Starting at the first line of the listing below and ending at the line with "itself through the LOST criterion", copy each line exactly.

┌──

import Mathlib
import HarnessLib
import Summits.ResolutionOfSingularities.ResolutionOfSingularities.Theorems.HomologicalConductorPersistenceLossArBridge
import Summits.ResolutionOfSingularities.ResolutionOfSingularities.Theorems.HomologicalConductorPersistenceKnorrerTransfer

/-!
# Crux `Persistence` (stmt-ResolutionOfSingularities-16484), chain W4.4b — (ζ) part 3:
# R4-LOST-ALL-`r`: `z^a t^{c₀} ∉ caᵐ(K[x,y,z,t] ⧸ (xy − z^{r+1}))` whenever `a + c₀ < r`

Route `ResolutionOfSingularities/HomologicalConductor`.  OURS (cell res-hironaka, crux chain W4.4b,
planner res-L1-w44b-plan-1 CUTS 2026-08-27 «(ζ)(iii)», seat res-D-pv-026); nothing here is a
statement of the manuscript under review (Hironaka 2017); AI-written, weaker than expert review.

ASSEMBLY of four kernel pieces: res-type-010's KNÖRRER CERTIFICATE TRANSFER
`KnorrerTransfer.not_mem_cohomologyAnnihilatorOfDegree_knorrer` (U13 — itself through the LOST criterion
U10b `LostAssembly`/`LostCertificate` and res-D-pv-058's U7c), applied along
`ι = iotaHom : K[t][z] → K[x,y,z,t]` (`z ↦ X 2`, `t ↦ X 3`) with the retraction `π = piHom` killing
`x = X 0`, `y = X 1`; the matrix factorisation `(φ_N, ψ_N)` of `z^{r+1}` over `K[t][z]` with
`N = t·J_{r+1}` (`…LossAr` §0); and «no certificate for `z^a t^{c₀}`» (`…LossArBridge` §4, i.e. U14
through the bridge).  Headline: `pow_z_mul_pow_t_not_mem_cohomologyAnnihilatorOfDegree`
(`a + c₀ < r`), `pow_z_not_mem_cohomologyAnnihilatorOfDegree` (`a < r`; `r = 3, a = 2` is U12
`LossSpecimenA3`), `z_not_mem_cohomologyAnnihilatorOfDegree` (`r ≥ 2`: the product rule for the
cohomology annihilator fails for EVERY `A_r × line`, `r ≥ 2`, in every characteristic).  [OURS]
-/

noncomputable section

-- single-problem summit: the doubled namespace component `ResolutionOfSingularities` is forced
set_option linter.dupNamespace false

open Matrix Polynomial
open Literature.RingTheory.CohomologyAnnihilator
open Summit.ResolutionOfSingularities.ResolutionOfSingularities.Theorems.HomologicalConductor.KnorrerTransfer

universe u

namespace Summit.ResolutionOfSingularities.ResolutionOfSingularities.Theorems.HomologicalConductor.LossAr

/-! ## §5 R4-LOST-ALL-`r`: `z^a t^{c₀} ∉ caᵐ(K[x,y,z,t] ⧸ (xy − z^{r+1}))` for `a + c₀ < r` (U13 assembly) -/

section Assembly

variable (K : Type u) [Field K]

/-- `ι : K[t][z] → K[x,y,z,t]`, `z ↦ X 2`, `t ↦ X 3` (`x = X 0`, `y = X 1`). [OURS · L1 w44b] -/
def iotaHom : Polynomial (Polynomial K) →+* MvPolynomial (Fin 4) K :=
  Polynomial.eval₂RingHom (Polynomial.eval₂RingHom MvPolynomial.C (MvPolynomial.X 3)) (MvPolynomial.X 2)

/-- The retraction `π : K[x,y,z,t] → K[t][z]` killing `x, y`. [OURS · L1 w44b] -/
def piHom : MvPolynomial (Fin 4) K →+* Polynomial (Polynomial K) :=
  MvPolynomial.eval₂Hom (Polynomial.C.comp Polynomial.C)
    ![0, 0, Polynomial.X, Polynomial.C Polynomial.X]

/-- `ι` on scalars. [folklore] -/
theorem iotaHom_C_C (c : K) : iotaHom K (Polynomial.C (Polynomial.C c)) = MvPolynomial.C c := by
  simp [iotaHom]

/-- `ι t = X 3`. [folklore] -/
theorem iotaHom_C_X : iotaHom K (Polynomial.C Polynomial.X) = MvPolynomial.X 3 := by
  simp [iotaHom]

/-- `ι z = X 2`. [folklore] -/
theorem iotaHom_X : iotaHom K Polynomial.X = MvPolynomial.X 2 := by
  simp [iotaHom]

/-- `π` on the variables: `x, y ↦ 0`, `X 2 ↦ z`, `X 3 ↦ t`. [folklore] -/
theorem piHom_X (i : Fin 4) :
    piHom K (MvPolynomial.X i) = ![0, 0, Polynomial.X, Polynomial.C Polynomial.X] i := by
  simp [piHom]

/-- `π` on scalars. [folklore] -/
theorem piHom_C (c : K) : piHom K (MvPolynomial.C c) = Polynomial.C (Polynomial.C c) := by
  simp [piHom]

/-- `π ∘ ι = id`. [OURS · L1 w44b] -/
theorem piHom_comp_iotaHom : (piHom K).comp (iotaHom K) = RingHom.id _ := by
  refine Polynomial.ringHom_ext' (Polynomial.ringHom_ext' ?_ ?_) ?_
  · ext c
    simp [iotaHom_C_C, piHom_C]
  · simp [iotaHom_C_X, piHom_X]
  · simp [iotaHom_X, piHom_X]

/-- `π (ι s) = s` (U13's retraction hypothesis `hπ`). [OURS · L1 w44b] -/
theorem piHom_iotaHom (s : Polynomial (Polynomial K)) : piHom K (iotaHom K s) = s :=
  RingHom.congr_fun (piHom_comp_iotaHom K) s

/-- `xy − z^{r+1} ≠ 0` in `K[x,y,z,t]` (evaluate at `(0,0,1,0)`), hence a non-zero-divisor. [folklore] -/
theorem X_mul_X_sub_X_pow_mem_nonZeroDivisors (r : ℕ) :
    (MvPolynomial.X 0 * MvPolynomial.X 1 - MvPolynomial.X 2 ^ (r + 1) : MvPolynomial (Fin 4) K) ∈
      nonZeroDivisors (MvPolynomial (Fin 4) K) := by
  refine mem_nonZeroDivisors_of_ne_zero fun h => ?_
  have h1 := congrArg (MvPolynomial.aeval ![(0 : K), 0, 1, 0]) h
  simp at h1

/-- **R4-LOST-ALL-`r` (OURS · w44b (ζ)(iii)).**  For every field `K`, every `r`, and all `a, c₀` with
`a + c₀ < r`: the class of `z^a t^{c₀}` does NOT lie in `caᵐ(K[x,y,z,t] ⧸ (xy − z^{r+1}))` for any `m`
(`x, y, z, t = X 0, X 1, X 2, X 3`).  Assembly: res-type-010's KNÖRRER TRANSFER
`KnorrerTransfer.not_mem_cohomologyAnnihilatorOfDegree_knorrer` (U13, through the LOST criterion U10b/U7c)
along `ι : K[t][z] → K[x,y,z,t]` with retraction `π` (`x, y ↦ 0`), fed with the matrix factorisation
`(φ_N, ψ_N)` of `z^{r+1}` over `K[t][z]`, `N = t·J_{r+1}` (§0), and `not_exists_certificate` (§4:
U14 through the bridge of §3). [OURS · L1 w44b] -/
theorem pow_z_mul_pow_t_not_mem_cohomologyAnnihilatorOfDegree (r a c₀ : ℕ) (h : a + c₀ < r) (m : ℕ) :
    Ideal.Quotient.mk (Ideal.span ({MvPolynomial.X 0 * MvPolynomial.X 1 - MvPolynomial.X 2 ^ (r + 1)} :
        Set (MvPolynomial (Fin 4) K))) (MvPolynomial.X 2 ^ a * MvPolynomial.X 3 ^ c₀) ∉
      cohomologyAnnihilatorOfDegree (MvPolynomial (Fin 4) K ⧸ Ideal.span
        ({MvPolynomial.X 0 * MvPolynomial.X 1 - MvPolynomial.X 2 ^ (r + 1)} : Set (MvPolynomial (Fin 4) K))) m := by
  letI : Algebra (Polynomial (Polynomial K)) (MvPolynomial (Fin 4) K) := (iotaHom K).toAlgebra
  have hι : algebraMap (Polynomial (Polynomial K)) (MvPolynomial (Fin 4) K) = iotaHom K := rfl
  -- the matrix factorisation of `z^{r+1}` over `K[t][z]`
  have hN := map_C_smul_shiftMatrix_pow_eq_zero r ((Polynomial.X : Polynomial K) ^ 1) (k := r + 1) le_rfl
  have hφψ := phiN_mul_psiN (Polynomial.X : Polynomial (Polynomial K)) r _ hN
  have hψφ := psiN_mul_phiN (Polynomial.X : Polynomial (Polynomial K)) r _ hN
  -- no small certificate (§4)
  have hno := not_exists_certificate r (A := Polynomial K) Polynomial.X Polynomial.X_ne_zero
    Polynomial.not_isUnit_X 1 (k := r + 1) le_rfl a c₀ (by omega) (by omega)
  have e1 : algebraMap (Polynomial (Polynomial K)) (MvPolynomial (Fin 4) K) (Polynomial.X ^ (r + 1)) =
      MvPolynomial.X 2 ^ (r + 1) := by
    rw [hι, map_pow, iotaHom_X]
  have e2 : algebraMap (Polynomial (Polynomial K)) (MvPolynomial (Fin 4) K)
      (Polynomial.X ^ a * Polynomial.C (Polynomial.X ^ c₀)) = MvPolynomial.X 2 ^ a * MvPolynomial.X 3 ^ c₀ := by
    simp only [hι, map_mul, map_pow, iotaHom_X, iotaHom_C_X]
  have hf : MvPolynomial.X 0 * MvPolynomial.X 1 -
      algebraMap (Polynomial (Polynomial K)) (MvPolynomial (Fin 4) K) (Polynomial.X ^ (r + 1)) ∈
        nonZeroDivisors (MvPolynomial (Fin 4) K) := by
    rw [e1]
    exact X_mul_X_sub_X_pow_mem_nonZeroDivisors K r
  have key := not_mem_cohomologyAnnihilatorOfDegree_knorrer (piHom K) (piHom_iotaHom K) _ _
    (Polynomial.X ^ (r + 1)) hφψ hψφ (MvPolynomial.X 0) (MvPolynomial.X 1)
    (by rw [piHom_X]; rfl) (by rw [piHom_X]; rfl) hf _ hno m
  rw [e2] at key
  rw [e1] at key
  exact key

/-- **`z^a ∉ caᵐ(K[x,y,z,t] ⧸ (xy − z^{r+1}))` for every `a < r` and every `m`** — the R4 LOST column of the
`A_r × line` table for all `r` at once (`r = 3, a = 2` is U12, `LossSpecimenA3`). [OURS · L1 w44b] -/
theorem pow_z_not_mem_cohomologyAnnihilatorOfDegree (r a : ℕ) (ha : a < r) (m : ℕ) :
    Ideal.Quotient.mk (Ideal.span ({MvPolynomial.X 0 * MvPolynomial.X 1 - MvPolynomial.X 2 ^ (r + 1)} :
        Set (MvPolynomial (Fin 4) K))) (MvPolynomial.X 2 ^ a) ∉
      cohomologyAnnihilatorOfDegree (MvPolynomial (Fin 4) K ⧸ Ideal.span
        ({MvPolynomial.X 0 * MvPolynomial.X 1 - MvPolynomial.X 2 ^ (r + 1)} : Set (MvPolynomial (Fin 4) K))) m := by
  have h := pow_z_mul_pow_t_not_mem_cohomologyAnnihilatorOfDegree K r a 0 (by omega) m
  rwa [pow_zero, mul_one] at h

/-- … in particular `z ∉ caᵐ(A_r × line)` for `r ≥ 2`, although `z ∈ ca(A_r)`: the product rule for the
cohomology annihilator FAILS for every `A_r`, `r ≥ 2`. [OURS · L1 w44b] -/
theorem z_not_mem_cohomologyAnnihilatorOfDegree (r : ℕ) (hr : 2 ≤ r) (m : ℕ) :
    Ideal.Quotient.mk (Ideal.span ({MvPolynomial.X 0 * MvPolynomial.X 1 - MvPolynomial.X 2 ^ (r + 1)} :
        Set (MvPolynomial (Fin 4) K))) (MvPolynomial.X 2) ∉
      cohomologyAnnihilatorOfDegree (MvPolynomial (Fin 4) K ⧸ Ideal.span
        ({MvPolynomial.X 0 * MvPolynomial.X 1 - MvPolynomial.X 2 ^ (r + 1)} : Set (MvPolynomial (Fin 4) K))) m := by
  have h := pow_z_not_mem_cohomologyAnnihilatorOfDegree K r 1 (by omega) m
  rwa [pow_one] at h

end Assembly

end Summit.ResolutionOfSingularities.ResolutionOfSingularities.Theorems.HomologicalConductor.LossAr

end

└──

→ Answer box
import Mathlib
import HarnessLib
import Summits.ResolutionOfSingularities.ResolutionOfSingularities.Theorems.HomologicalConductorPersistenceLossArBridge
import Summits.ResolutionOfSingularities.ResolutionOfSingularities.Theorems.HomologicalConductorPersistenceKnorrerTransfer

/-!
# Crux `Persistence` (stmt-ResolutionOfSingularities-16484), chain W4.4b — (ζ) part 3:
# R4-LOST-ALL-`r`: `z^a t^{c₀} ∉ caᵐ(K[x,y,z,t] ⧸ (xy − z^{r+1}))` whenever `a + c₀ < r`

Route `ResolutionOfSingularities/HomologicalConductor`.  OURS (cell res-hironaka, crux chain W4.4b,
planner res-L1-w44b-plan-1 CUTS 2026-08-27 «(ζ)(iii)», seat res-D-pv-026); nothing here is a
statement of the manuscript under review (Hironaka 2017); AI-written, weaker than expert review.

ASSEMBLY of four kernel pieces: res-type-010's KNÖRRER CERTIFICATE TRANSFER
`KnorrerTransfer.not_mem_cohomologyAnnihilatorOfDegree_knorrer` (U13 — itself through the LOST criterion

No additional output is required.